■ ABOUT THIS TASK: From the entries below, return exactly the lines beginning at the one that contains "induction, exactly as" and ending at the one that contains "# Shifted implicit-Euler", both of them included, and only those lines.

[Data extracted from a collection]
※

import Literature.Geometry.DiscreteGeometry.ShellCensusReplayEscape
import HarnessLib

/-!
# Soundness of the extended census checker (degree escapes, facet leaf)

Topic `Literature/Geometry/DiscreteGeometry`; part 2 of 3 of the replayer extension
`ShellCensusReplayEscape.lean` (certificate stubs `stub_ffrC5NoOpenStar` / `stub_ffrC5NoFarFacet`
of crux `FiveFoldRationingR`, stmt-AtomisticToContinuum-18071, and request
`defn-ShellTrichotomyReplay` of stmt-18070). One lemma per rule, then the induction, exactly as
in `ShellCensusReplaySound.lean`, whose rule lemmas are reused (`Admissible.comp_perm`,
`Admissible.isometry_comp`, `sat_isometry_comp`, `mem_rootBox`, `good_of_comp_perm`,
`good_of_isometry_comp`, `fclaim_of_witness`, `fclaim_of_accept`):

* invariance of the new hypotheses: `degOK_comp_perm`, `degOK_isometry_comp` (distances are
  preserved), `facetLE_comp_permOf` (the relabelling fixes the facet labels),
  `facetLE_isometry_comp` (`facetPoly_map` of part 1);
* the rules: `enodeClaim_case`, `eclaim_of_relabel`, `eclaim_of_efclaim_rootBox` (frame),
  `efclaim_split`, `efclaim_of_fclaim` (empty / accept), `eclaim_of_torn` and `eclaim_of_capped`
  (pigeonhole on the bonded-partner set against the decided far partners / bonds),
  `efclaim_of_aboveFacet` (inclusion property `facetPoly_mem_facetIv` of the enclosure);
* `ETree.check_sound`, `ECensus.checkFrom_sound`, **`ECensus.check_sound`**
  (`ECensus.check P dmin dmax f S C = true → P.EClaim Q dmin dmax f S`) and, for specifications
  without anchors, **`ECensus.infeasible_of_check`** (the entry point of the certificate
  stubs: `infeasible_of_check rfl C (by native_decide) t hadm hdeg hfacet hsat : False`);
  composition across files (`ECensus.claims_append_of_checkFrom`, `Spec.eclaim_of_claims`), and
  the end-to-end toy example.

## References
* R. E. Moore, *Interval Analysis* (1966), Theorem 3.1, §4.4. [cite: Moore1966, Theorem 3.1, §4.4]
-/

noncomputable section
import Summits.NavierStokesRegularity.FluidComputer.ImplicitMajorant
import HarnessLib

/-!
# Shifted implicit-Euler majorant, row level: squaring chain, interior bound, a-priori closure,
# rebox (layer T of the ramp enclosure, exponential-free form; `pub-fluidc-bp3/R1-DESIGN.md` §6 G9/G10)

HONEST FRAMING (cell `pub-fluidc`, blueprint seat bp3, gen 17): low prior, high value-of-information
experiment on Tao's machine paradigm; NOT a claim that NS blows up. Pure real analysis, continuing
`ImplicitMajorant.lean` (the substep lemma `step` = L1 and its interior form `step_interior`).

CONTENTS (all sorry-free): `macroRow` (= L2: on `[T₀, T₀ + 2^S h]`, `2^S` substeps of `step` composed
by `S` certified squarings of the augmented affine map — `A 0 ≥ ηE`, `b 0 ≥ ηE(hη'φ)` (entrywise; rounding up allowed),
`Σⱼ A n i j · A n j k ≤ A (n+1) i k`, `Σⱼ A n i j · b n j + b n i ≤ b (n+1) i` — gives
`|z(T₀ + 2^S h)| ≤ A S u + b S`) · `rowInterior` (the NO-DECAY chain, `A 0 ≥ E`, `A n ≥ I`, bounds
`|z(s)|` at every `s ∈ [T₀, T₁]`, `T₁ ≤ T₀ + 2^S h`, from hypotheses on `[T₀, T₁]` only; truncated
substeps handled inside) · `rowClosure` (the a-priori piece bound `W̄`: the forcing bound is assumed
only while `|z| ≤ W̄` has held — this is how `φ = φ(W̄)` arises from the quadratic term — and a
certified interior bound strictly below `W̄` makes everything unconditional; continuity / exit
principle on `Literature.Analysis.ODE.MaximalTime`) · `rebox` (`|z⁺ᵢ| ≤ Σₖ |Mᵢₖ| uₖ` at a frame
switch). What the kernel supplies per macro row: the dyadic tables with `decide`-checked entrywise
inequalities, the strict row `A' S u + b' S < W̄`, and the analytic inputs `hK`, `hf` of `step`.

References: folklore (continuity method; M-matrices / implicit Euler for Metzler systems), cf.
T. Tao, *Nonlinear dispersive equations*, CBMS 106 (2006), §1.3.

[cite: Tao2016AveragedNS, §5.5 Thm 5.3 (5.5)]
-/

noncomputable section
/-- **L16a FOR ONE TERM FROM THE WALK STRUCTURE + (T3b)** — `B13PrimitiveKernels216Reduced.differences216_of_analytic_two`
with its two (T3a) binders `hσΓ`, `hσE` DISCHARGED by `sub_ref_entry_le_torus`: for the joint families `G(σ,u)` (Γ-kernel),
`A(σ,u)` (precision) of a (2.14)-term with real reference values `G(0,0) = Γ₀`, `A(0,0)⁻¹ = C ≻ 0`, IF the σ-sections at
the reference configuration `σ ↦ G(σ,0)`, `σ ↦ A(σ,0)` carry `SigmaThroughWalks` data over the site torus whose
reduced-rate majorant families are summable with bounds `K̄_Γe^{−κd₁}`, `K̄_Ee^{−κd₁}`, the σ-carrying walks passing
through a set `X` with `d₁(loc b, z) ≥ R_σ` for every row bond `b ∈ Λ` (print p. 13: `dist(X, Z₀) > ⅔M`), and (T3b) the
families are entrywise analytic in `u` on the `R`-ball with uniform torus-localised majorants `K_G`, `K_E`, `K_Cs`, THEN
at every configuration `‖u‖ ≤ α < R` (with `A(σ,u)` symmetric, `Re ≻ 0`) the section satisfies `Differences216` at any
twice-dropped rate `0 ≤ κ″ < κ′ < κ` with `θ_Γ = 2K̄_Γe^{−εR_σ} + 2K_Gα/R`, `θ_E = 2K̄_Ee^{−εR_σ} + 2K_Eα/R` and the
derived `θ_C` — the printed `O(1)e^{−⅓δ₀M} + O(α₀ + α₁)` with BOTH parts now theorems about named structural
hypotheses (walk structure ∕ analyticity), no (2.16)-type bound assumed. [cite: Balaban1988RG2Cluster, (2.16) p.16, p.15, p.13, (1.11) p.5] -/
theorem differences216_of_walks_two (c : B13.Consts)
    (A2 : (TPt d N' → ℂ) → E → Matrix Λ Λ ℂ) (G2 : (TPt d N' → ℂ) → E → Matrix Λ (Λ ⊕ C₀) ℂ)
    {Γ₀ : Matrix Λ (Λ ⊕ C₀) ℝ} {C : Matrix Λ Λ ℝ} (hC : C.PosDef) (locΛ : Λ → UT Nf) (locN : Λ ⊕ C₀ → UT Nf)
    {m : ℕ} (hfibΛ : ∀ x : UT Nf, (Finset.univ.filter fun i => locΛ i = x).card ≤ m)
    {R α kap kap' kap'' KG KCs KE : ℝ} (hR : 0 < R) (hαR : α < R) (hα : 0 ≤ α)
    (hkap'' : 0 ≤ kap'') (h1 : kap'' < kap') (h2 : kap' < kap)
    (hKG : 0 ≤ KG) (hKCs : 0 ≤ KCs) (hKE : 0 ≤ KE)
    (hG0 : G2 0 0 = Γ₀.map (algebraMap ℝ ℂ)) (hC0 : (A2 0 0)⁻¹ = C.map (algebraMap ℝ ℂ))
    {u : E} (hu : ‖u‖ ≤ α)
    (hAs : ∀ σ : TPt d N' → ℂ, (∀ j, ‖σ j‖ ≤ Real.exp c.κ₁) → (A2 σ u).IsSymm)
    (hA : ∀ σ : TPt d N' → ℂ, (∀ j, ‖σ j‖ ≤ Real.exp c.κ₁) → ((A2 σ u).map Complex.re).PosDef)
    -- (T3a) REPLACED by the OBJECT-level walk structure of the σ-sections at the reference configuration
    {WΓ : Type} {TΓ : WΓ → (TPt d N' → ℂ) → Matrix Λ (Λ ⊕ C₀) ℂ} {SXΓ : Set WΓ} {AΓ : WΓ → ℝ}
    {DΓ : WΓ → UT Nf → UT Nf → ℝ} {ρΓ : ℝ}
    {WE : Type} {TE : WE → (TPt d N' → ℂ) → Matrix Λ Λ ℂ} {SXE : Set WE} {AE : WE → ℝ}
    {DE : WE → UT Nf → UT Nf → ℝ} {ρE : ℝ}
    {X : Finset (UT Nf)} {ε Rσ KbarΓ KbarE : ℝ} (hε : 0 ≤ ε) (hKbarΓ : 0 ≤ KbarΓ) (hKbarE : 0 ≤ KbarE)
    (hwΓ : SigmaThroughWalks (toB6 (torusGeom Nf 0 0 0) 0 True) {σ : TPt d N' → ℂ | ∀ j, ‖σ j‖ ≤ Real.exp c.κ₁} 0
      locΛ locN (fun σ => G2 σ 0) TΓ SXΓ X AΓ DΓ ρΓ)
    (hsumΓ : MajSumLe (g := toB6 (torusGeom Nf 0 0 0) 0 True)
      (fun ω a b => AΓ ω * Real.exp (-((ρΓ - ε) * DΓ ω a b))) (fun a b => KbarΓ * Real.exp (-(kap * tdist1 Nf a b))))
    (hwE : SigmaThroughWalks (toB6 (torusGeom Nf 0 0 0) 0 True) {σ : TPt d N' → ℂ | ∀ j, ‖σ j‖ ≤ Real.exp c.κ₁} 0
      locΛ locΛ (fun σ => A2 σ 0) TE SXE X AE DE ρE)
    (hsumE : MajSumLe (g := toB6 (torusGeom Nf 0 0 0) 0 True)
      (fun ω a b => AE ω * Real.exp (-((ρE - ε) * DE ω a b))) (fun a b => KbarE * Real.exp (-(kap * tdist1 Nf a b))))
    (hfar : ∀ b : Λ, ∀ z ∈ X, Rσ ≤ tdist1 Nf (locΛ b) z)
    -- (T3b), reduced: analyticity of the Γ-kernel and of the PRECISION with uniform majorants; covariance majorant only
    (haΓ : ∀ σ : TPt d N' → ℂ, (∀ j, ‖σ j‖ ≤ Real.exp c.κ₁) →
      ∀ b j, DifferentiableOn ℂ (fun u => G2 σ u b j) (ball 0 R))
    (hmΓ : ∀ σ : TPt d N' → ℂ, (∀ j, ‖σ j‖ ≤ Real.exp c.κ₁) → ∀ u ∈ ball (0 : E) R,
      ∀ b j, ‖G2 σ u b j‖ ≤ KG * Real.exp (-(kap * tdist1 Nf (locΛ b) (locN j))))
    (haE : ∀ σ : TPt d N' → ℂ, (∀ j, ‖σ j‖ ≤ Real.exp c.κ₁) →
      ∀ b b', DifferentiableOn ℂ (fun u => A2 σ u b b') (ball 0 R))
    (hmE : ∀ σ : TPt d N' → ℂ, (∀ j, ‖σ j‖ ≤ Real.exp c.κ₁) → ∀ u ∈ ball (0 : E) R,
      ∀ b b', ‖A2 σ u b b'‖ ≤ KE * Real.exp (-(kap * tdist1 Nf (locΛ b) (locΛ b'))))
    (hmC : ∀ σ : TPt d N' → ℂ, (∀ j, ‖σ j‖ ≤ Real.exp c.κ₁) → ∀ u ∈ ball (0 : E) R,
      ∀ b b', ‖(A2 σ u)⁻¹ b b'‖ ≤ KCs * Real.exp (-(kap * tdist1 Nf (locΛ b) (locΛ b')))) :
    Differences216 c (fun σ => A2 σ u) (fun σ => G2 σ u) Γ₀ C locΛ locN kap''
      (2 * KbarΓ * Real.exp (-(ε * Rσ)) + 2 * KG * α / R)
      (KCs * (2 * KbarE * Real.exp (-(ε * Rσ)) + 2 * KE * α / R) * (m * (1 + 2 / (kap - kap')) ^ ν) * KCs
        * (m * (1 + 2 / (kap' - kap'')) ^ ν))
      (2 * KbarE * Real.exp (-(ε * Rσ)) + 2 * KE * α / R) :=
  differences216_of_analytic_two c A2 G2 hC locΛ locN hfibΛ hR hαR hα hkap'' h1 h2 hKG hKCs hKE
    (by positivity) (by positivity) hG0 hC0 hu hAs hA
    (sub_ref_entry_le_torus c locΛ locN (fun σ => G2 σ 0) hwΓ hε hsumΓ hfar)
    (sub_ref_entry_le_torus c locΛ locΛ (fun σ => A2 σ 0) hwE hε hsumE hfar)
    haΓ hmΓ haE hmE hmC

end Capstone

/-! ## §5. The same object gives the uniform localisation (L17a-type majorants): `‖K(s)(i,j)‖ ≤ K̄(loc i, loc j)` -/

section Localisation

variable {g : B6.Geometry}
variable {S : Type*} {P : Set S} {p n : Type} {locp : p → g.Site} {locn : n → g.Site}
variable {K : S → Matrix p n ℂ} {W : Type} {T : W → S → Matrix p n ℂ} {A : W → ℝ} {D : W → g.Site → g.Site → ℝ} {ρ : ℝ}

/-- **UNIFORM LOCALISATION FROM THE EXPANSION** (the entrywise form of [B9] p. 416 *"From (3.108) it follows that the
expansion (3.107) is convergent … This implies Theorem 3.3"*, cf. `B9SectDWalk.CvgTo.hasMaj_of_uniform`): an entrywise
`HasSum` expansion with per-term bounds `A_ω e^{−ρD_ω(loc i, loc j)}` uniform on `P` and `MajSumLe` of that majorant family
with bound `K̄` gives `‖K(s)(i,j)‖ ≤ K̄(loc i, loc j)` on `P` — the shape of the L17a majorants (`Localisation17a.hG ∕ hCs`,
the binders `hmΓ hmE hmC` of `differences216_of_walks_two`), from the SAME object that carries (T3a).
[cite: Balaban1985BackgroundPropagators, (3.108) p.416; Balaban1988RG2Cluster, p.13, p.15] -/
theorem entry_le_of_hasSum_majorants
    (hK : ∀ s ∈ P, ∀ i j, HasSum (fun ω => T ω s i j) (K s i j)) (hA : ∀ ω, 0 ≤ A ω)
    (hmaj : ∀ ω, ∀ s ∈ P, ∀ i j, ‖T ω s i j‖ ≤ A ω * Real.exp (-(ρ * D ω (locp i) (locn j))))
    {Kbar : g.Site → g.Site → ℝ} (hsum : MajSumLe (fun ω a b => A ω * Real.exp (-(ρ * D ω a b))) Kbar)
    {s : S} (hs : s ∈ P) (i : p) (j : n) : ‖K s i j‖ ≤ Kbar (locp i) (locn j) := by
  have hm0 : ∀ ω, 0 ≤ A ω * Real.exp (-(ρ * D ω (locp i) (locn j))) :=
    fun ω => mul_nonneg (hA ω) (Real.exp_pos _).le
  have hpart : ∀ Sf : Finset W, ∑ ω ∈ Sf, A ω * Real.exp (-(ρ * D ω (locp i) (locn j))) ≤ Kbar (locp i) (locn j) :=
    fun Sf => hsum Sf (locp i) (locn j)
  have hmsum : Summable fun ω => A ω * Real.exp (-(ρ * D ω (locp i) (locn j))) :=
    summable_of_sum_le (fun ω => hm0 ω) hpart
  exact ((hK s hs i j).norm_le_of_bounded hmsum.hasSum fun ω => hmaj ω s hs i j).trans
    (hmsum.tsum_le_of_sum_le hpart)

/-- `SigmaThroughWalks` data carry the uniform localisation of the kernel at the FULL rate `ρ`: with `MajSumLe` of
`(A_ω e^{−ρD_ω})_ω` bounded by `K̄`, `‖K(s)(i,j)‖ ≤ K̄(loc i, loc j)` on `P`. [cite: Balaban1988RG2Cluster, p.13, p.15] -/
theorem SigmaThroughWalks.entry_le {s₀ : S} {SX : Set W} {X : Finset g.Site}
    (h : SigmaThroughWalks g P s₀ locp locn K T SX X A D ρ) {Kbar : g.Site → g.Site → ℝ}
    (hsum : MajSumLe (fun ω a b => A ω * Real.exp (-(ρ * D ω a b))) Kbar) {s : S} (hs : s ∈ P) (i : p) (j : n) :
    ‖K s i j‖ ≤ Kbar (locp i) (locn j) :=
  entry_le_of_hasSum_majorants h.hasSum h.A_nonneg h.maj hsum hs i j

variable {d N' : ℕ} {ν : ℕ} {Nf : Fin ν → ℕ} [∀ i, NeZero (Nf i)]
variable {E : Type*} [NormedAddCommGroup E]

/-- **The (T3b)-majorant binder shape from a JOINT expansion, on the site torus**: if for every σ of the polydisc and
every configuration `u` of the `R`-ball the joint kernel `K(σ,u)` is the entrywise `HasSum` of terms `T_ω(σ,u)` with
per-term bounds `A_ω e^{−ρD_ω(loc i, loc j)}` uniform on polydisc × ball, and the majorant family is `MajSumLe`-bounded by
`K̄₀e^{−κd₁}` (ℓ¹ torus distance), then `‖K(σ,u)(b,j)‖ ≤ K̄₀·e^{−κd₁(loc b, loc j)}` on polydisc × ball — literally the
binders `hmΓ` (columns `Λ ⊕ C₀`), `hmE`, `hmC` (columns `Λ`) of `differences216_of_walks_two` ∕
`B13PrimitiveKernels216.localisation17a_of_majorants`, with `K_• := K̄₀`. [cite: Balaban1988RG2Cluster, p.15, p.13; Balaban1985BackgroundPropagators, (3.108) p.416] -/
theorem majorant_torus_of_hasSum (c : B13.Consts) (locp : p → UT Nf) (locn : n → UT Nf)
    (K2 : (TPt d N' → ℂ) → E → Matrix p n ℂ) {W : Type} {T2 : W → (TPt d N' → ℂ) → E → Matrix p n ℂ}
    {A : W → ℝ} {D : W → UT Nf → UT Nf → ℝ} {ρ R kap Kbar₀ : ℝ} (hA : ∀ ω, 0 ≤ A ω)
    (hK : ∀ σ : TPt d N' → ℂ, (∀ j, ‖σ j‖ ≤ Real.exp c.κ₁) → ∀ u ∈ ball (0 : E) R,
      ∀ i j, HasSum (fun ω => T2 ω σ u i j) (K2 σ u i j))
    (hmaj : ∀ ω, ∀ σ : TPt d N' → ℂ, (∀ j, ‖σ j‖ ≤ Real.exp c.κ₁) → ∀ u ∈ ball (0 : E) R,
      ∀ i j, ‖T2 ω σ u i j‖ ≤ A ω * Real.exp (-(ρ * D ω (locp i) (locn j))))
    (hsum : MajSumLe (g := toB6 (torusGeom Nf 0 0 0) 0 True)
      (fun ω a b => A ω * Real.exp (-(ρ * D ω a b))) (fun a b => Kbar₀ * Real.exp (-(kap * tdist1 Nf a b)))) :
    ∀ σ : TPt d N' → ℂ, (∀ j, ‖σ j‖ ≤ Real.exp c.κ₁) → ∀ u ∈ ball (0 : E) R,
      ∀ b j, ‖K2 σ u b j‖ ≤ Kbar₀ * Real.exp (-(kap * tdist1 Nf (locp b) (locn j))) := by
  intro σ hσ u hu b j
  exact entry_le_of_hasSum_majorants (g := toB6 (torusGeom Nf 0 0 0) 0 True) (P := ball (0 : E) R)
    (K := K2 σ) (T := fun ω u => T2 ω σ u) (locp := locp) (locn := locn)
    (fun u hu i j => hK σ hσ u hu i j) hA (fun ω u hu i j => hmaj ω σ hσ u hu i j) hsum hu b j

end Localisation

end

end Literature.MathematicalPhysics.QuantumFieldTheory.Balaban1983to89.B13SigmaThroughWalks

※

■ SOLUTION FOR THIS TASK:
`defn-ShellTrichotomyReplay` of stmt-18070). One lemma per rule, then the induction, exactly as
in `ShellCensusReplaySound.lean`, whose rule lemmas are reused (`Admissible.comp_perm`,
`Admissible.isometry_comp`, `sat_isometry_comp`, `mem_rootBox`, `good_of_comp_perm`,
`good_of_isometry_comp`, `fclaim_of_witness`, `fclaim_of_accept`):

* invariance of the new hypotheses: `degOK_comp_perm`, `degOK_isometry_comp` (distances are
  preserved), `facetLE_comp_permOf` (the relabelling fixes the facet labels),
  `facetLE_isometry_comp` (`facetPoly_map` of part 1);
* the rules: `enodeClaim_case`, `eclaim_of_relabel`, `eclaim_of_efclaim_rootBox` (frame),
  `efclaim_split`, `efclaim_of_fclaim` (empty / accept), `eclaim_of_torn` and `eclaim_of_capped`
  (pigeonhole on the bonded-partner set against the decided far partners / bonds),
  `efclaim_of_aboveFacet` (inclusion property `facetPoly_mem_facetIv` of the enclosure);
* `ETree.check_sound`, `ECensus.checkFrom_sound`, **`ECensus.check_sound`**
  (`ECensus.check P dmin dmax f S C = true → P.EClaim Q dmin dmax f S`) and, for specifications
  without anchors, **`ECensus.infeasible_of_check`** (the entry point of the certificate
  stubs: `infeasible_of_check rfl C (by native_decide) t hadm hdeg hfacet hsat : False`);
  composition across files (`ECensus.claims_append_of_checkFrom`, `Spec.eclaim_of_claims`), and
  the end-to-end toy example.

## References
* R. E. Moore, *Interval Analysis* (1966), Theorem 3.1, §4.4. [cite: Moore1966, Theorem 3.1, §4.4]
-/

noncomputable section
import Summits.NavierStokesRegularity.FluidComputer.ImplicitMajorant
import HarnessLib

/-!
# Shifted implicit-Euler majorant, row level: squaring chain, interior bound, a-priori closure,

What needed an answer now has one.